Example 12 ((2R, 4R) _monatin) Preparation of ₂ magnesium salt nonahydrate crystals (2R, 4R) Mona tin-free substance crystals 30 g (100 mmol) dispersed in water 300 ml, water at 65 ° C. 3.21 g (55 mmol) of magnesium oxide was added. Stir at 65 ° C. for 1 hour. The precipitated crystals (27.28 g) were filtered off and dried under reduced pressure at 40 ° C. for 4 hours to obtain 22.29 g of magnesium salt crystals.
<Water content> 21.22 wt% (monatin: water = 2: 9 equivalent)
<Magnesium content> 3.45 wt% (equivalent to monatin: magnesium = 2: 1)
<Intrinsic X-ray diffraction peak (2θ ± 0.2 °, CuKα)> 8.7 °, 10.5 °, 15.9 °, 17.4 ° 21.0 °, 25.6 ° (FIG. 23)
<Crystal shape> The crystal shape in the crystallization ML was columnar. (Fig. 24)

Example 13 was obtained by the method of water vapor adsorption desorption curves a second embodiment of the crystal ((2R, 4R) monatin) obtained by the method of ₂ magnesium salt tetrahydrate crystals and Example 8 (2R, 4R ) monatin) was determined water vapor adsorption desorption curves of ₂ magnesium salt dihydrate crystals. The measured values are shown in FIGS.
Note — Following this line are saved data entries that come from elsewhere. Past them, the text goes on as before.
/-- **THE (R2) DICHOTOMY: `hZ0 ⟺ cE₂ = Lc^{d+5}`** [folklore]: for ANY table `Tc` whose quartic charge is bond-symmetric and has SOME nonzero component,
`cE₂ ≠ 0`, ROW W3-F2a at `m = 0` (record cell form): the zmode conjunct of ROW W3-F4d's `hZ0` holds IFF the pin is exact — RULINGS-14d ∕ (N-F4d) «`hZ0 ⟺ λ = 1`»
AS DESIGNED, with the sign `+` (`λ₀ = cE₂·Lc^{−(d+5)}`). -/
theorem hZ0_iff_pinEq_of_bond_symm (hLc : 1 ≤ Lc) (cE cVH cΛ cE₂ cB : ℝ) (Tc : Fin 4 → Fin 4 → Fin 4 → Fin 4 → ℝ)
    {mixFF : Tab d} (hmix : ∃ C δ : ℝ, 0 < δ ∧ LocStencilFM Lc mixFF C δ)
    (hmixt : ∀ (κ : Fin (d + 1)) (u : Fin (d + 1) → ℤ) (ρ : Fin (d + 1)) (w t : Fin (d + 1) → ℤ),
      mixFF κ (u + (Lc : ℤ) • t) ρ (w + t) = shiftK (-((Lc : ℤ) • t)) (mixFF κ u ρ w))
    (hsym : ∀ μ ν α β : Fin (d + 1),
      (∑' u' : Fin (d + 1) → ℤ, ∑' x : Fin (d + 1) → ℤ, ∑' z : Fin (d + 1) → ℤ, wilsonW₂ d Tc μ 0 ν u' x z (Sum.inl α) (Sum.inl β))
        = ∑' u' : Fin (d + 1) → ℤ, ∑' x : Fin (d + 1) → ℤ, ∑' z : Fin (d + 1) → ℤ, wilsonW₂ d Tc ν 0 μ u' x z (Sum.inl α) (Sum.inl β))
    (hne : ∃ μ ν α β : Fin (d + 1),
      (∑' u' : Fin (d + 1) → ℤ, ∑' x : Fin (d + 1) → ℤ, ∑' z : Fin (d + 1) → ℤ, wilsonW₂ d Tc μ 0 ν u' x z (Sum.inl α) (Sum.inl β)) ≠ 0)
    (hcE₂ : cE₂ ≠ 0)
    (hZb0 : ∀ (μ ν α β : Fin (d + 1)), zmode Lc (fun κ u κ' u' => (cE₂ * (Lc : ℝ) ^ (2 * (d + 1))) • mmRead Lc (K3OfK
            (unitK (sfStep Lc 0) (smStep d Lc 0) (KInvStep (d := d) Lc 0)) Lc (unitS (sfStep Lc 0) (smStep d Lc 0) (Spure d Lc cE cVH cΛ 0))
            (unitM (sfStep Lc 0) (smStep d Lc 0) (M1 d Lc cΛ 0)) (W2SymOfK (unitK (sfStep Lc 0) (smStep d Lc 0) (KInvStep (d := d) Lc 0)) Lc
            (unitS (sfStep Lc 0) (smStep d Lc 0) (Spure d Lc cE cVH cΛ 0)) (unitM (sfStep Lc 0) (smStep d Lc 0) (M1 d Lc cΛ 0)) 0
            (unitM₂ (sfStep Lc 0) (smStep d Lc 0) (M2Of d Lc mixFF 0))) κ u κ' u') + cB • mfNeg ((vh₂S d Lc) κ u κ' u'))
        μ ν (Sum.inl α) (Sum.inl β) = 0) :
    (∀ μ ν α β : Fin (d + 1), zmode Lc (fun κ u κ' u' =>
        unitS₂ (sfStep Lc 1) (smStep d Lc 1) (T2Of d Lc cE cVH cΛ cE₂ cB Tc (vh₂S d Lc) mixFF 1) κ u κ' u'
          - unitS₂ (sfStep Lc 0) (smStep d Lc 0) (T2Of d Lc cE cVH cΛ cE₂ cB Tc (vh₂S d Lc) mixFF 0) κ u κ' u') μ ν (Sum.inl α) (Sum.inl β) = 0)
      ↔ cE₂ = (Lc : ℝ) ^ (d + 5) := by
  have hL : (Lc : ℝ) ^ (d + 5) ≠ 0 := pow_ne_zero _ (Nat.cast_ne_zero.mpr (NeZero.ne Lc))
  have hL1 : (Lc : ℝ) ^ (d + 1) ≠ 0 := pow_ne_zero _ (Nat.cast_ne_zero.mpr (NeZero.ne Lc))
  refine ⟨fun h => ?_, fun hpinEq μ ν α β => hZ0_of_pinEq_of_bond_symm hLc cE cVH cΛ cE₂ cB Tc hmix hmixt hsym hpinEq hZb0 μ ν α β⟩
  obtain ⟨μ, ν, α, β, hZ⟩ := hne
  have e := zmode_firstDiff_eq_of_bond_symm hLc cE cVH cΛ cE₂ cB Tc hmix hmixt hsym hZb0 μ ν α β
  rw [h μ ν α β, zmode_member_zero Lc cE cVH cΛ cE₂ cB Tc mixFF μ ν α β] at e
  have hA : cE₂ * (((Lc : ℝ) ^ (d + 1)) *
      ∑' u' : Fin (d + 1) → ℤ, ∑' x : Fin (d + 1) → ℤ, ∑' z : Fin (d + 1) → ℤ,
        wilsonW₂ d Tc μ 0 ν u' x z (Sum.inl α) (Sum.inl β)) ≠ 0 := mul_ne_zero hcE₂ (mul_ne_zero hL1 hZ)
  have h1 : cE₂ * ((Lc : ℝ) ^ (d + 5))⁻¹ - 1 = 0 := (mul_eq_zero.1 e.symm).resolve_right hA
  rwa [sub_eq_zero, mul_inv_eq_one₀ hL] at h1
[Test Example 1] Storage stability evaluation (with glucose)
Obtained in Example 1 ((2R, 4R) _{monatin) 2} calcium salt pentahydrate crystals, obtained in Example 2 ((2R, 4R) _{monatin) 2} magnesium salt tetrahydrate crystals, Example ((2R, 4R) monatin) ₂ calcium salt 4.6 hydrate 0.67 ethanol solvate crystal obtained in Example 3, (2R, 4R) monatin obtained in Example 8 ₂ magnesium salt dihydrate Product crystal, (2R, 4R) monatin) obtained in Example 9, ₂ magnesium salt 1 ethanol solvate crystal, (2R, 4R) monatin obtained in Example 10) ₂ magnesium salt 0.23 methanol solvate crystal The storage stability of the monatin monopotassium salt crystals obtained in Production Example 1 was evaluated by the following method.

[Storage conditions]
1 g of the sweetening composition shown in Formulation Table 1 was filled into a paper wrapping material and sealed with a heat seal. The sample was stored in a constant temperature and humidity chamber at 44 ° C. and 78% for a predetermined time, and the entire amount of the stored sample was dissolved in 50 mL of water, and the residual rate of each monatin salt was calculated from the HPLC analysis value of the dissolved solution.
[Residual rate change with time]
Table 3 shows the results of the monatin survival rate. Calcium salt crystals and magnesium salt crystals were found to have a higher survival rate under high temperature and high humidity than potassium salt crystals. Table 4 shows the results of the transmittance of the stored product solution. In the case of potassium salt crystals, the transmittance decreases and the color is yellow, but in the case of calcium salt crystals and magnesium salt crystals, no color change is observed.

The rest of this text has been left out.